#### [WHAT YOU WILL DO]
From the line with "a THEOREM IN" to the line with "(pinned Fontaine datum), with", retype every line exactly, including those two, and leave out the rest of the data below.

Collected data:
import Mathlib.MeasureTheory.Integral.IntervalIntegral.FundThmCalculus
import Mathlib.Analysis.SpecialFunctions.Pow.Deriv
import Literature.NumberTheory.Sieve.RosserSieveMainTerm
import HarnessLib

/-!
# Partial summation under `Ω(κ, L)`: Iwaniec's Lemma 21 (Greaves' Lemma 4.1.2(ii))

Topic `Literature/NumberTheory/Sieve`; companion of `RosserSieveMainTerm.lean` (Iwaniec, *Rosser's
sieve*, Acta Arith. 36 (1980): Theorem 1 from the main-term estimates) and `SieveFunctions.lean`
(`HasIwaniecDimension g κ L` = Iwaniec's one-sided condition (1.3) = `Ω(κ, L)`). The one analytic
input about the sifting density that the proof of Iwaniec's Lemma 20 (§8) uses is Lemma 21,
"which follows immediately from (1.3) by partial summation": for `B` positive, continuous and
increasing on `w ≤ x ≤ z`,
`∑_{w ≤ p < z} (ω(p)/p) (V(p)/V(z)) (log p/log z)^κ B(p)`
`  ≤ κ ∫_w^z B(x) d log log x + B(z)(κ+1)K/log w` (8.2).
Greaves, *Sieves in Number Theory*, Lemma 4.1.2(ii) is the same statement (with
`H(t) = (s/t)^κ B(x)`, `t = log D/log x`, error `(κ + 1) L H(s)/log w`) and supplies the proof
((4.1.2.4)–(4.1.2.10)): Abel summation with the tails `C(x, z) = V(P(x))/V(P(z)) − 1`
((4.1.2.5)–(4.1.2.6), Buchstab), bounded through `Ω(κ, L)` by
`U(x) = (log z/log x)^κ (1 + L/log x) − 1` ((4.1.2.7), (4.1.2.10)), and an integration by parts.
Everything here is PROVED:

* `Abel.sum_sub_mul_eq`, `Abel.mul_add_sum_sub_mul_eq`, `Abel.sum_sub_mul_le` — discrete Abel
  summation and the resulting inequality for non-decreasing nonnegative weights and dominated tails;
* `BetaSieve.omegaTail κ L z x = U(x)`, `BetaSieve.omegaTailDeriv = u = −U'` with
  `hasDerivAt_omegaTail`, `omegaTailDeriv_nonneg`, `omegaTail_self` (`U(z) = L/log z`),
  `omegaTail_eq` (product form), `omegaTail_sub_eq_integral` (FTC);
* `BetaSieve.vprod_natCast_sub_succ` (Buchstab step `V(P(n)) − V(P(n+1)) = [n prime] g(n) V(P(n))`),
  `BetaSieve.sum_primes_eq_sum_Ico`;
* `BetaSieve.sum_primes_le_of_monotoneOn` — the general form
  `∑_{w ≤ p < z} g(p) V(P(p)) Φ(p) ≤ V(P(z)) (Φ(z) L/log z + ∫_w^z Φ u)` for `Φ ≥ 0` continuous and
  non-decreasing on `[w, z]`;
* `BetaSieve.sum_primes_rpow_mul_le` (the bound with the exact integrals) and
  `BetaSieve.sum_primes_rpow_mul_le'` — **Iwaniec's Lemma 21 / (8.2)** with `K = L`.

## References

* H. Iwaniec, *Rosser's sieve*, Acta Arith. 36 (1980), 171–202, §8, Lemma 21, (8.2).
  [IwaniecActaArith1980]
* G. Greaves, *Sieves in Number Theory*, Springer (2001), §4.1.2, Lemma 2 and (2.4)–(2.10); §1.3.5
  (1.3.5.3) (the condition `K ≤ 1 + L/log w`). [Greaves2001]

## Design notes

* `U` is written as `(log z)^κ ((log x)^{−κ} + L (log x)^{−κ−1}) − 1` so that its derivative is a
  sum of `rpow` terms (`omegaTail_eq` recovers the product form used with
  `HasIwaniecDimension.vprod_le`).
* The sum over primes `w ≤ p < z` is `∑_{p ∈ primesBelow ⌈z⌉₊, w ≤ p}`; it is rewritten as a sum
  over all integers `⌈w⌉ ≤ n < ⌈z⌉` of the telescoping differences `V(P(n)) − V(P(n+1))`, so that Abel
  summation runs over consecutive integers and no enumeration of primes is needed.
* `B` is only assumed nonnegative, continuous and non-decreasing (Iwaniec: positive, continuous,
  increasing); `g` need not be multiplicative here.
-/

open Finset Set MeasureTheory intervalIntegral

==

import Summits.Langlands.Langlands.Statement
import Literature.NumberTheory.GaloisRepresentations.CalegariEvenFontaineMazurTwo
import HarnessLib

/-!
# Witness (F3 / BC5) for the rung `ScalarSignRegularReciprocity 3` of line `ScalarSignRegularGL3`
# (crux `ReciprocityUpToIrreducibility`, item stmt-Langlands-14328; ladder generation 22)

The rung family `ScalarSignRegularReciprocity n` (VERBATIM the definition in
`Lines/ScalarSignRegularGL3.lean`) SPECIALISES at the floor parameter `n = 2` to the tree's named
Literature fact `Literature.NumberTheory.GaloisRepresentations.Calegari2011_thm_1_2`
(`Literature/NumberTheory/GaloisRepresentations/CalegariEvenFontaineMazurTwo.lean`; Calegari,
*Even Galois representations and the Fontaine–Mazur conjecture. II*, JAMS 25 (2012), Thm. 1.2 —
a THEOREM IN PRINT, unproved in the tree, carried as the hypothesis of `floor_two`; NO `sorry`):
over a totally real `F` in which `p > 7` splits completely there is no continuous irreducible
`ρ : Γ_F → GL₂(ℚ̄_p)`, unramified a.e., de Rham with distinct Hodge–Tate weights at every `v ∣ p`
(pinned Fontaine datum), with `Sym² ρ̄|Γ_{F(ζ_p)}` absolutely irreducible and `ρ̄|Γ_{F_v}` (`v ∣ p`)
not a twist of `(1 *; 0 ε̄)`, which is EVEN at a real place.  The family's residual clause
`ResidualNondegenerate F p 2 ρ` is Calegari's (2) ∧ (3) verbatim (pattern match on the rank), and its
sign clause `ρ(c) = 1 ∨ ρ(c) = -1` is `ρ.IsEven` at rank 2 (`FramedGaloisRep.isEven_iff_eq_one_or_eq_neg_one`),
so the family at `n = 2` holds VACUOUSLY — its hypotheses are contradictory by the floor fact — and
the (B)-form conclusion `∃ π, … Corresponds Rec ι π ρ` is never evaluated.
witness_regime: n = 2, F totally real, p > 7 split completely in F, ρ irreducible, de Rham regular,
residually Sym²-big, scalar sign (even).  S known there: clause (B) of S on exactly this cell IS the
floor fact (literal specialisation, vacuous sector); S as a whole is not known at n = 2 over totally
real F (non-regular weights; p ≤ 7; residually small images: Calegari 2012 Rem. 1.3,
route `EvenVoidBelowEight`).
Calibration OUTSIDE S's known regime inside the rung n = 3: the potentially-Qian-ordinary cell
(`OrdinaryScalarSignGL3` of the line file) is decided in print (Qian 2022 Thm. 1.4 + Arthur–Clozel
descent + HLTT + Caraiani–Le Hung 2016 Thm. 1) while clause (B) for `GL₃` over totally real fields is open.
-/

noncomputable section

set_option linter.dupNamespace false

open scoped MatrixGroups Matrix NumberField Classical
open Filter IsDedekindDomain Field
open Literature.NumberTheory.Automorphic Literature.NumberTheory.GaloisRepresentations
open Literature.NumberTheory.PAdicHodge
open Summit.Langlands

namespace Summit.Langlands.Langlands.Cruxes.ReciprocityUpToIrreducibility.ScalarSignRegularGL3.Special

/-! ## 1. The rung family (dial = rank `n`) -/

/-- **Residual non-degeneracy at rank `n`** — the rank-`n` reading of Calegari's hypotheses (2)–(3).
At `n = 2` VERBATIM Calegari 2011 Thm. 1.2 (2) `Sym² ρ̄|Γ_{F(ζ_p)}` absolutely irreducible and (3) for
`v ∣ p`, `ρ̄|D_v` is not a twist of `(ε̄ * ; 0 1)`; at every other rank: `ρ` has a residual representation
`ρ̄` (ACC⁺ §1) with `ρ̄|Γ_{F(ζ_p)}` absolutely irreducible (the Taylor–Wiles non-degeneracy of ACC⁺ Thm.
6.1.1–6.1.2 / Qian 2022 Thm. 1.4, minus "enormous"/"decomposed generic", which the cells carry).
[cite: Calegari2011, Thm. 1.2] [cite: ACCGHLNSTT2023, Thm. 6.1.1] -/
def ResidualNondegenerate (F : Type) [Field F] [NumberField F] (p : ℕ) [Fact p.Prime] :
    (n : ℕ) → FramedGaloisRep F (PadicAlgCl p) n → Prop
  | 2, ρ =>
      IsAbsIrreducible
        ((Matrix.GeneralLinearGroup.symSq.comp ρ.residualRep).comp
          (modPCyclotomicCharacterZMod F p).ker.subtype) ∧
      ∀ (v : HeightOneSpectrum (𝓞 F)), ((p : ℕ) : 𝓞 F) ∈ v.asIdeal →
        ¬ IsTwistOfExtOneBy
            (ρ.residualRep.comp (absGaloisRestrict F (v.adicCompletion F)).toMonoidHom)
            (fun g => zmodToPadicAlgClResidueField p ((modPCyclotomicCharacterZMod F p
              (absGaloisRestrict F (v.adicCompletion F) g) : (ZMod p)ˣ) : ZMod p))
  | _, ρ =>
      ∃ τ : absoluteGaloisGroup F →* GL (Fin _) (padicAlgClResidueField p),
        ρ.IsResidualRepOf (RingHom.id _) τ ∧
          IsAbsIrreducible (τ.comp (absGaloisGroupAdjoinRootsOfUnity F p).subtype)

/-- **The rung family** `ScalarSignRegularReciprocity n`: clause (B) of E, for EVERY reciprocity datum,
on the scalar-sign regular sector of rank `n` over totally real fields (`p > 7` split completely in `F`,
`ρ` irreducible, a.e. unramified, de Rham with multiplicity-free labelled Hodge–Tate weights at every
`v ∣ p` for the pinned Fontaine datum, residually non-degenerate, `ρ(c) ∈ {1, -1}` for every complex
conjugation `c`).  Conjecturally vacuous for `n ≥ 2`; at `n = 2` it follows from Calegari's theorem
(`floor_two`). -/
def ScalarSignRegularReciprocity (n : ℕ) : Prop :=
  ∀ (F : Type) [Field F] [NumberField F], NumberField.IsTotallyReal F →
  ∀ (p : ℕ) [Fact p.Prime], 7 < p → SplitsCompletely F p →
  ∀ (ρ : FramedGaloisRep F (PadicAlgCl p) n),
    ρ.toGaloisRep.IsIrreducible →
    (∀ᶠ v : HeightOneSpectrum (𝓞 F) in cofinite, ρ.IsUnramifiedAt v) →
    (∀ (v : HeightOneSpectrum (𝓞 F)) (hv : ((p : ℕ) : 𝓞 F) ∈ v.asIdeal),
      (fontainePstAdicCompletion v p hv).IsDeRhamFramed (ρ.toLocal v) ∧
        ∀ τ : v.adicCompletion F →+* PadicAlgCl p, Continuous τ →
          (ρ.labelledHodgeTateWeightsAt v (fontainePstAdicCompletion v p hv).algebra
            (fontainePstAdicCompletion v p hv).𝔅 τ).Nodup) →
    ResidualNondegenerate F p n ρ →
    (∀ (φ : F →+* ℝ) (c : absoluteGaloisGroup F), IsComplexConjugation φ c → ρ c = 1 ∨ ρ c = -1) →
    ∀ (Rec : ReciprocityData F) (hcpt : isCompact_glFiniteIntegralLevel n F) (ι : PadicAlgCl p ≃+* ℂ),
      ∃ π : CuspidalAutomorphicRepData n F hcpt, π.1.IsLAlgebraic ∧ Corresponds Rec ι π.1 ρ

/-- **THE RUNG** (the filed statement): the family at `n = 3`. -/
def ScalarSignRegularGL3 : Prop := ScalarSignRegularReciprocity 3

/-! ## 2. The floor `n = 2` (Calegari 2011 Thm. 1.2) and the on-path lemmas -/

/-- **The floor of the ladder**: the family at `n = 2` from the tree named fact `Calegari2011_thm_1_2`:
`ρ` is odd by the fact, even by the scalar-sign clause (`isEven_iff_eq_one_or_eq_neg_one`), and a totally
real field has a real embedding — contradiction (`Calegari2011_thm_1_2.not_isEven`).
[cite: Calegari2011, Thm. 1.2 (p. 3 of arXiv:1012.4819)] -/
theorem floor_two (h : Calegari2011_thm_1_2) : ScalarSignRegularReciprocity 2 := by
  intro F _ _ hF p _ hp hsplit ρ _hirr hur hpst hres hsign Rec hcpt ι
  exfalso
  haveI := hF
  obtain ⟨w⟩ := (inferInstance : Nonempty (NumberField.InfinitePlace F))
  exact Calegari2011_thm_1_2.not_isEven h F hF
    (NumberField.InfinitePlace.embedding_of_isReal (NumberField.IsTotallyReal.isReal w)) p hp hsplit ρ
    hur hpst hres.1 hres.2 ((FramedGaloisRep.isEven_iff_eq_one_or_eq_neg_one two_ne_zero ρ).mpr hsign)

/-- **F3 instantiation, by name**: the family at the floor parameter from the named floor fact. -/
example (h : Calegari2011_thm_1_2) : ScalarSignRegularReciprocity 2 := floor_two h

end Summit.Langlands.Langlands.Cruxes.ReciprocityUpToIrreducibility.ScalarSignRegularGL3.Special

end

#### [RESPONSE TO THE EXERCISE]
a THEOREM IN PRINT, unproved in the tree, carried as the hypothesis of `floor_two`; NO `sorry`):
over a totally real `F` in which `p > 7` splits completely there is no continuous irreducible
`ρ : Γ_F → GL₂(ℚ̄_p)`, unramified a.e., de Rham with distinct Hodge–Tate weights at every `v ∣ p`
(pinned Fontaine datum), with `Sym² ρ̄|Γ_{F(ζ_p)}` absolutely irreducible and `ρ̄|Γ_{F_v}` (`v ∣ p`)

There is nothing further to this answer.